With long polling enabled, a request will be kept open when there are no jobs available. The request is completed when at least one job is available or after a specified duration. A worker can also specify a RequestTimeout as the duration of keeping the request open. The default request timeout is 10 seconds, but it is also configurable in the client. Long polling for available jobs can be disabled using the configuration flag: gateway.longPolling.enabled or the environment variable ZEEBE_GATEWAY_LONGPOLLING_ENABLED. It is enabled by default.

Job Queueing​

Zeebe decouples creation of jobs from performing the work on them. It is always possible to create jobs at the highest possible rate, regardless of whether or not there's a worker available to work on them. This is possible because Zeebe queues jobs until workers request them. If no job worker is currently requesting jobs, jobs remain queued. Because workers request jobs from the broker, the workers have control over the rate at which they take on new jobs.

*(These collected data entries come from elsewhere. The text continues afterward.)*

open MeasureTheory in
/-- **Theorem 1.3 from Theorem 1.7 for `λ` with rate `e^{-M/κ}` and (1.12).**  Suppose that for some
`0 < κ < 700/3` and some `C`, for all `10 ≤ H ≤ X` and all `α`,
`∫_0^X |∑_{x ≤ n ≤ x+H} λ(n) e(αn)| dx ≤ C (e^{-M(λ; X, Q)/κ} + log log H/log H + log^{-1/700} X) HX`,
`Q = min(log^{1/125} X, log⁵ H)` (Theorem 1.7 for `g = λ`, with `κ = 20` as printed), and that (1.12) holds.
Then Theorem 1.3 holds: with `ε = 1/3 - κ/700 > 0` in (1.12), `M(λ; X, Q) ≥ (κ/700) log log X - C_ε` for
`X ≥ X₀`, so `e^{-M/κ} ≤ e^{C_ε/κ} log^{-1/700} X`; for `10 ≤ H ≤ X < X₀` the trivial bound `(H+1)X` is
`≪_{X₀} log^{-1/700} X · HX`.  (Proof of `MatomakiRadziwillTao2015_theorem13_of_theorem17` with `20 ↦ κ`,
`1/6 ↦ 1/3 - κ/700`.) [cite: MatomakiRadziwillTao2015, §1 (sentence after Theorem 1.7: Theorem 1.7 and (1.12) imply Theorem 1.3)] -/
theorem MatomakiRadziwillTao2015_theorem13_of_rate {κ : ℝ} (hκ : 0 < κ) (hκ' : κ < 700 / 3)
    (h17 : ∃ C : ℝ, ∀ X H : ℝ, 10 ≤ H → H ≤ X → ∀ α : ℝ,
      ∫ x in (0 : ℝ)..X, ‖∑ n ∈ Finset.Icc ⌈x⌉₊ ⌊x + H⌋₊,
          ((ArithmeticFunction.liouville n : ℤ) : ℂ) * VdC.e (α * n)‖
        ≤ C * (Real.exp (-(Sieve.nonpretentiousness (ArithmeticFunction.liouville : ArithmeticFunction ℂ) X
                (min (Real.log X ^ (1 / 125 : ℝ)) (Real.log H ^ (5 : ℝ)))) / κ)
              + Real.log (Real.log H) / Real.log H + 1 / Real.log X ^ (1 / 700 : ℝ)) * H * X)
    (h112 : MatomakiRadziwillTao2015_liouvilleDistLowerBound) :
    MatomakiRadziwillTao2015_theorem13 := by
  obtain ⟨C₁, hC₁⟩ := h17
  have hε : 0 < 1 / 3 - κ / 700 := by linarith
  obtain ⟨C₂, X₀, h12⟩ := h112.pretentiousDistSq_ge (1 / 3 - κ / 700) hε
  set L : ArithmeticFunction ℂ := (ArithmeticFunction.liouville : ArithmeticFunction ℂ) with hL
  set X₁ : ℝ := max X₀ (Real.exp (Real.exp 1)) with hX₁
  have hX₁e : Real.exp (Real.exp 1) ≤ X₁ := le_max_right _ _
  have hX₁pos : 0 < X₁ := lt_of_lt_of_le (Real.exp_pos _) hX₁e
  have hlogX₁ : 1 ≤ Real.log X₁ := by
    have : Real.exp 1 ≤ Real.log X₁ := by
      rw [← Real.log_exp (Real.exp 1)]; exact Real.log_le_log (Real.exp_pos _) hX₁e
    linarith [Real.add_one_le_exp (1 : ℝ)]
  set C₁' : ℝ := max C₁ 0 with hC₁'
  set K : ℝ := max (C₁' * (Real.exp (C₂ / κ) + 1)) (2 * Real.log X₁ ^ (1 / 700 : ℝ)) with hK
  refine ⟨K, fun H X hH hHX α => ?_⟩
  have hH0 : (0 : ℝ) < H := by linarith
  have hX0 : (0 : ℝ) < X := by linarith
  have hX10 : (10 : ℝ) ≤ X := hH.trans hHX
  have hlogX : 0 < Real.log X := Real.log_pos (by linarith)
  have hlogH1 : 1 ≤ Real.log H := by
    rw [← Real.log_exp 1]
    exact Real.log_le_log (Real.exp_pos 1) (by have := Real.exp_one_lt_three; linarith)
  have hrate0 : 0 ≤ Real.log (Real.log H) / Real.log H + 1 / Real.log X ^ (1 / 700 : ℝ) := by
    have : 0 ≤ Real.log (Real.log H) := Real.log_nonneg hlogH1
    positivity
  have hrate1 : 1 / Real.log X ^ (1 / 700 : ℝ)
      ≤ Real.log (Real.log H) / Real.log H + 1 / Real.log X ^ (1 / 700 : ℝ) := by
    have : 0 ≤ Real.log (Real.log H) / Real.log H := div_nonneg (Real.log_nonneg hlogH1) (by linarith)
    linarith
  rcases le_or_gt X₁ X with hXX₁ | hXX₁
  · -- large `X`: Theorem 1.7 (rate `e^{-M/κ}`) and (1.12)
    have hXX₀ : X₀ ≤ X := le_trans (le_max_left _ _) hXX₁
    have hlogX1 : 1 ≤ Real.log X := hlogX₁.trans (Real.log_le_log hX₁pos hXX₁)
    have h1 := hC₁ X H hH hHX α
    -- lower bound for `M(λ; X, Q)`
    set Q : ℝ := min (Real.log X ^ (1 / 125 : ℝ)) (Real.log H ^ (5 : ℝ)) with hQ
    have hQ1 : 1 ≤ Q := by
      rw [hQ, le_min_iff]
      exact ⟨Real.one_le_rpow hlogX1 (by norm_num), Real.one_le_rpow hlogH1 (by norm_num)⟩
    have hQle : Q ≤ Real.log X ^ (1 / 125 : ℝ) := min_le_left _ _
    have hM : (1 / 3 - (1 / 3 - κ / 700)) * Real.log (Real.log X) - C₂ ≤ Sieve.nonpretentiousness L X Q := by
      unfold Sieve.nonpretentiousness Sieve.charNonpretentiousness
      haveI : Nonempty (Set.Icc 1 ⌊Q⌋₊) := ⟨⟨1, Set.mem_Icc.2 ⟨le_rfl, Nat.le_floor (by exact_mod_cast hQ1)⟩⟩⟩
      refine le_ciInf fun q => ?_
      haveI : Nonempty (DirichletCharacter ℂ (q : ℕ)) := ⟨1⟩
      refine le_ciInf fun χ => ?_
      haveI : Nonempty (Set.Icc (-X) X) := ⟨⟨0, Set.mem_Icc.2 ⟨by linarith, hX0.le⟩⟩⟩
      refine le_ciInf fun t => ?_
      have hq := q.2
      rw [Set.mem_Icc] at hq
      refine h12 X hXX₀ q χ t hq.1 ?_ (abs_le.2 (Set.mem_Icc.1 t.2))
      calc ((q : ℕ) : ℝ) ≤ ⌊Q⌋₊ := by exact_mod_cast hq.2
        _ ≤ Q := Nat.floor_le (by linarith)
        _ ≤ Real.log X ^ (1 / 125 : ℝ) := hQle
    have hexp : Real.exp (-(Sieve.nonpretentiousness L X Q) / κ) ≤
        Real.exp (C₂ / κ) * (1 / Real.log X ^ (1 / 700 : ℝ)) := by
      have h2 : -(Sieve.nonpretentiousness L X Q) / κ ≤ C₂ / κ + (-(1 / 700)) * Real.log (Real.log X) := by
        rw [div_le_iff₀ hκ]
        have e : (C₂ / κ + (-(1 / 700)) * Real.log (Real.log X)) * κ =
            C₂ - κ / 700 * Real.log (Real.log X) := by
          field_simp
          ring
        rw [e]
        linarith
      calc Real.exp (-(Sieve.nonpretentiousness L X Q) / κ)
          ≤ Real.exp (C₂ / κ + (-(1 / 700)) * Real.log (Real.log X)) := Real.exp_le_exp.2 h2
        _ = Real.exp (C₂ / κ) * Real.log X ^ (-(1 / 700) : ℝ) := by
            rw [Real.exp_add, Real.rpow_def_of_pos hlogX, mul_comm (Real.log (Real.log X))]
        _ = Real.exp (C₂ / κ) * (1 / Real.log X ^ (1 / 700 : ℝ)) := by
            rw [Real.rpow_neg hlogX.le, inv_eq_one_div]
    have hHX0 : 0 ≤ (H : ℝ) * X := by positivity
    set E : ℝ := Real.exp (-(Sieve.nonpretentiousness L X Q) / κ)
      + Real.log (Real.log H) / Real.log H + 1 / Real.log X ^ (1 / 700 : ℝ) with hE
    have hE0 : 0 ≤ E := by
      have := Real.exp_pos (-(Sieve.nonpretentiousness L X Q) / κ); rw [hE]; linarith
    have h1' : ∫ x in (0 : ℝ)..X, ‖∑ n ∈ Finset.Icc ⌈x⌉₊ ⌊x + H⌋₊,
        ((ArithmeticFunction.liouville n : ℤ) : ℂ) * VdC.e (α * n)‖ ≤ C₁' * E * H * X := by
      refine h1.trans ?_
      have e : ∀ c : ℝ, c * E * H * X = c * (E * (H * X)) := fun c => by ring
      rw [e, e]
      exact mul_le_mul_of_nonneg_right (le_max_left _ _) (mul_nonneg hE0 hHX0)
    calc ∫ x in (0 : ℝ)..X, ‖∑ n ∈ Finset.Icc ⌈x⌉₊ ⌊x + H⌋₊,
          ((ArithmeticFunction.liouville n : ℤ) : ℂ) * VdC.e (α * n)‖
        ≤ C₁' * E * H * X := h1'
      _ ≤ C₁' * ((Real.exp (C₂ / κ) + 1)
            * (Real.log (Real.log H) / Real.log H + 1 / Real.log X ^ (1 / 700 : ℝ))) * H * X := by
          have hC0 : 0 ≤ C₁' := le_max_right _ _
          apply mul_le_mul_of_nonneg_right _ hX0.le
          apply mul_le_mul_of_nonneg_right _ hH0.le
          apply mul_le_mul_of_nonneg_left _ hC0
          rw [hE]
          have := mul_le_mul_of_nonneg_left hrate1 (Real.exp_pos (C₂ / κ)).le
          nlinarith [hexp, hrate0]
      _ = (C₁' * (Real.exp (C₂ / κ) + 1))
            * (Real.log (Real.log H) / Real.log H + 1 / Real.log X ^ (1 / 700 : ℝ)) * H * X := by ring
      _ ≤ K * (Real.log (Real.log H) / Real.log H + 1 / Real.log X ^ (1 / 700 : ℝ)) * H * X := by
          apply mul_le_mul_of_nonneg_right _ hX0.le
          apply mul_le_mul_of_nonneg_right _ hH0.le
          exact mul_le_mul_of_nonneg_right (le_max_left _ _) hrate0
  · -- small `X`: trivial bound
    have hbound : ∀ x ∈ Set.uIoc (0 : ℝ) X, ‖(‖∑ n ∈ Finset.Icc ⌈x⌉₊ ⌊x + H⌋₊,
        ((ArithmeticFunction.liouville n : ℤ) : ℂ) * VdC.e (α * n)‖)‖ ≤ H + 1 := by
      intro x hx
      rw [Set.uIoc_of_le hX0.le] at hx
      rw [norm_norm]
      refine (norm_sum_le _ _).trans ?_
      calc ∑ n ∈ Finset.Icc ⌈x⌉₊ ⌊x + H⌋₊, ‖((ArithmeticFunction.liouville n : ℤ) : ℂ) * VdC.e (α * n)‖
          ≤ ∑ n ∈ Finset.Icc ⌈x⌉₊ ⌊x + H⌋₊, (1 : ℝ) := by
            refine sum_le_sum fun n _ => ?_
            rw [norm_mul, VdC.norm_e, mul_one]
            rw [← ArithmeticFunction.intCoe_apply]; exact norm_liouville_complex_le_one n
        _ = #(Finset.Icc ⌈x⌉₊ ⌊x + H⌋₊) := by simp
        _ ≤ H + 1 := card_Icc_ceil_floor_le hx.1.le hH0.le
    have h1 := intervalIntegral.norm_integral_le_of_norm_le_const hbound
    rw [Real.norm_eq_abs, sub_zero, abs_of_pos hX0] at h1
    have h2 : ∫ x in (0 : ℝ)..X, ‖∑ n ∈ Finset.Icc ⌈x⌉₊ ⌊x + H⌋₊,
        ((ArithmeticFunction.liouville n : ℤ) : ℂ) * VdC.e (α * n)‖ ≤ (H + 1) * X := (le_abs_self _).trans h1
    -- `(H+1) X ≤ 2 log^{1/700} X₁ · log^{-1/700} X · H X`
    have hlogle : Real.log X ≤ Real.log X₁ := Real.log_le_log hX0 hXX₁.le
    have hr : 1 ≤ Real.log X₁ ^ (1 / 700 : ℝ) * (1 / Real.log X ^ (1 / 700 : ℝ)) := by
      rw [mul_one_div, le_div_iff₀ (Real.rpow_pos_of_pos hlogX _), one_mul]
      exact Real.rpow_le_rpow hlogX.le hlogle (by norm_num)
    calc ∫ x in (0 : ℝ)..X, ‖∑ n ∈ Finset.Icc ⌈x⌉₊ ⌊x + H⌋₊,
          ((ArithmeticFunction.liouville n : ℤ) : ℂ) * VdC.e (α * n)‖
        ≤ (H + 1) * X := h2
      _ ≤ 2 * H * X := by nlinarith
      _ ≤ 2 * H * X * (Real.log X₁ ^ (1 / 700 : ℝ) * (1 / Real.log X ^ (1 / 700 : ℝ))) :=
          le_mul_of_one_le_right (by positivity) hr
      _ = (2 * Real.log X₁ ^ (1 / 700 : ℝ)) * (1 / Real.log X ^ (1 / 700 : ℝ)) * H * X := by ring
      _ ≤ K * (Real.log (Real.log H) / Real.log H + 1 / Real.log X ^ (1 / 700 : ℝ)) * H * X := by
          apply mul_le_mul_of_nonneg_right _ hX0.le
          apply mul_le_mul_of_nonneg_right _ hH0.le
          exact mul_le_mul (le_max_right _ _) hrate1 (by positivity) (le_trans (by positivity) (le_max_right _ _))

This allows the broker to handle bursts of traffic and effectively act as a buffer in front of the job workers.

Completing and Failing Jobs​

After working on an activated job, a job worker can inform the broker that the job has either been completed or failed. If the job worker could successfully complete its work, it can inform the broker of this success by sending a complete job command. If the job could not be completed within the configured job activation timeout, then the broker will make the job available again to other job workers.

In order to expose the results of the job, the job worker can pass variables with the complete job command. These variables will be merged into the workflow instance depending on the output variable mapping. Note that this may overwrite existing variables and can lead to race conditions in parallel flows. We recommend completing jobs with only those variables that need to be changed.

If the job worker could not successfully complete its work, it can inform the broker of this failure by sending a fail job command. Fail job commands include the number of remaining retries. If this is a positive number then the job will be immediately activatable again, and a worker could try to process it again. If it is zero or negative however, an incident will be raised and the job will not be activatable until the incident is resolved.